Au Royaume
Charité bien ordonnée…
A chaque fois qu’il s’est agi de ses intérêts, l’Etat
a modifié la loi avec célérité. Nous aurions aimé qu’il soit aussi diligent quand il s’agit
des autres entreprises.
On s’y attendait, l’opération de cession de 4% du capital de Maroc Telecom a apporté son lot de nouveautés. Outre la méthode de placement permettant de boucler le deal en 48 heures au lieu d’attendre plusieurs semaines, voire l’après-élections, ce qui attire l’attention, c’est cette capacité de l’Etat à agir rapidement pour que ses intérêts soient préservés au mieux. Illustration, un arrêté ministériel est tombé pour réduire la corrélation du prix de cession sur le marché de blocs avec le cours négocié sur le marché central. Si le règlement général de la Bourse de Casablanca ne permet la vente d’un bloc qu’à un prix compris dans une fourchette de 1% par rapport au cours de la Bourse, dans le cas de Maroc Telecom, cette fourchette passera à 10%. Ce qui aura pour conséquence de satisfaire la plupart des institutionnels. Une bonne chose.

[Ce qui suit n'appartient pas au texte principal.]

import Literature.Analysis.FluidPDE.TaoSingleScaleGeometry
import Literature.Analysis.FluidPDE.TaoWeightedFormSlot
import HarnessLib

/-!
# Tao 2016, §3.4 proved: the cascade operator from its single-scale piece (`cascade_of_singleScale`)

T. Tao, *Finite time blowup for an averaged three-dimensional Navier–Stokes equation*,
J. Amer. Math. Soc. **29** (2016), 601–674 = arXiv:1402.0290v3 (held as `paper:arxiv-1402.0290`),
§3.4 "Fourth step: localising to a single frequency scale", pp. 16–17. This file discharges the
named fact `Literature.Analysis.FluidPDE.Tao2016.cascade_of_singleScale`
(`TaoAveragedCascadeSteps.lean`): **if `C₀` (3.8) is a dilation-free complex average (3.9) of
`B_{η,ρ,0}`, then the complexified basic cascade operator `C` (3.6) with normalised profiles (3.7)
is a complex average of `B_{η,ρ}`**, for `0 < ε₀ ≤ 1/100` (`cascade_of_singleScale_holds`).

The printed argument (p. 17) and its rendering:

1. *"From the definition of `C₀` (and the support hypotheses on `ψ₁,ψ₂,ψ₃`), we see that we may
   smoothly localise each `m_{j,ω}` to the ball `B(ξⱼ⁰, O(ε₀³))` without loss of generality (and
   without destroying the fact that the `m_{i,ω}(D)` are Fourier multipliers of order `0` that obey
   (3.5))"* — the symbols are multiplied by the radial cut-offs `χⱼ = shellCutoff |ξⱼ⁰| (4ε₀³)`
   (`= 1` on `B(ξⱼ⁰, ε₀³) ⊇ supp ψ̂ⱼ`, so `C₀(χ₁(D)u, χ₂(D)v, χ₃(D)w) = C₀(u,v,w)`,
   `singleScaleForm_fourierMultiplier`; radial cut-offs commute with the rotations). The localised
   symbols stay in `𝓜₀ ⊗ ℂ` (Leibniz) and obey (3.5) (`TaoSymbolLocalisation.lean`,
   `TaoSymbolSeminormMeasurable.lean`).
2. *"If we then define `m_{i,ω,n}(ξ) := m_{i,ω}((1+ε₀)^{-n}ξ)` and `m̃_{i,ω} := Σ_{n∈ℤ} m_{i,ω,n}`,
   then the `m̃_{i,ω}(D)` are also Fourier multipliers of order `0` obeying (3.5)"* —
   `localisedSymbol ε₀ i m = periodise (1+ε₀) (m χᵢ)` and the complex averaging datum
   `ComplexAveragingDatum.singleScale` (same `(Ω,μ)`, same rotations, no dilations, symbols `m̃`).
3. *"the quantity `∫_Ω ⟨B_{η,ρ}(m_{1,ω,n₁}(D)Rot u, m_{2,ω,n₂}(D)Rot v), m_{3,ω,n₃}(D)Rot w⟩ dμ` is
   equal to `-πi⟨C_{n₁}(u,v),w⟩` when `n₁=n₂=n₃`, and vanishing otherwise if `ε₀` is small enough
   (thanks to the support properties of `m_{i,ω,n}`, `η` and `ρ`)"* — organised here scale by
   scale of `ρ = Σₙ φₙ`: `⟨C_n(u,v),w⟩ = ∫_Ω ⟨B_{η,ρ,n}(m̃₁(D)Rot u, m̃₂(D)Rot v), m̃₃(D)Rot w⟩ dμ`
   (`cascadeTerm_eq_integral_singleScale`), by the two scaling laws of §3.4
   (`cascadeTerm_eq_singleScaleForm_dil`, `betaRhoScaleForm_eq_dil`), the hypothesis (3.9) at the
   dilated and truncated fields, the fact that `B_{η,ρ,0}` only sees the symbols on the thin shells
   `| |ξⱼ| - |ξⱼ⁰| | < 30ε₀²` where `m̃ⱼ = mⱼχⱼ` (`weightedForm_slot_localise`: this is where the
   cross terms vanish), and the commutation of `m̃(D) Rot` with the dilations `Dil_{(1+ε₀)^{-n}}`
   (periodicity of `m̃`, `singleScale_slot_dil`).
4. *"Summing, we see that `⟨C(u,v),w⟩ = (1/(-πi)) ∫_Ω ⟨B_{η,ρ}(m̃₁(D)Rot u, m̃₂(D)Rot v), m̃₃(D)Rot w⟩ dμ`
   … (absorbing the `1/(-πi)` factor into `m_{1,ω}`)"* — `cplxBasicCascadeForm_eq_average`:
   `Σₙ` and `∫_Ω` are exchanged by the summed absolute bound of `TaoWeightedFormSlot.lean`, the
   scales are resummed inside by `weightedForm_tsum` (`Σₙ φₙ η = ρ η`, at most one scale active,
   `TaoSingleScaleGeometry.lean`), and the factor is absorbed by `ComplexAveragingDatum.scale`.

## References

* T. Tao, J. Amer. Math. Soc. 29 (2016), 601–674, arXiv:1402.0290v3, §3.4 pp. 16–17 ((3.6)–(3.9)),
  Def. 3.4 p. 15. Key `Tao2016AveragedNS`.
-/

noncomputable section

Ce n’est pas la première fois que l’Etat s’active pour retailler la loi à sa mesure. En 2004, à l’occasion de l’introduction en Bourse de Maroc Telecom, il a rendu possible la cession d’à peine 14,9% du capital, alors que le minimum légal à l’époque était de 20%. Le ministère des finances, en la personne de Fathallah Oualalou, a également fait voter, en un temps record, un projet de loi autorisant la cotation d’une entreprise publique dans les Bourses étrangères, afin de permettre à l’opérateur télécoms d’entrer à la Bourse de Paris. Mieux encore, l’Etat a autorisé l’abaissement de la valeur nominale de l’action de 100 à 10 DH pour pouvoir vendre le titre Maroc Telecom à 68,25 au lieu de 682,5 DH dans l’objectif d’attirer le maximum de souscripteurs n’ayant pour critère de décision que le prix absolu d’introduction. Bonnes ou mauvaises nouvelles ? Il serait injuste de qualifier la démarche de l’Etat d’inopportune. Dans les faits, cela a permis de moderniser le marché et de le rapprocher des standards internationaux. Dans tous les systèmes organisés, la pratique démontre les limites de la réglementation et aboutit de fait à une amélioration des textes. Sauf que… toutes ces avancées ont d’abord profité à une entreprise dans laquelle l’Etat a une part significative. Sans faire de procès d’intentions, et tenant compte de la taille exceptionnelle des montants en jeu, nous aurions aimé qu’au moins l’une de ces mesures novatrices, que cette célérité de l’Etat à agir aient été de mise quand d’autres entreprises s’introduisaient en Bourse et avaient le plus grand besoin de bénéficier d’une certaine dose de flexibilité.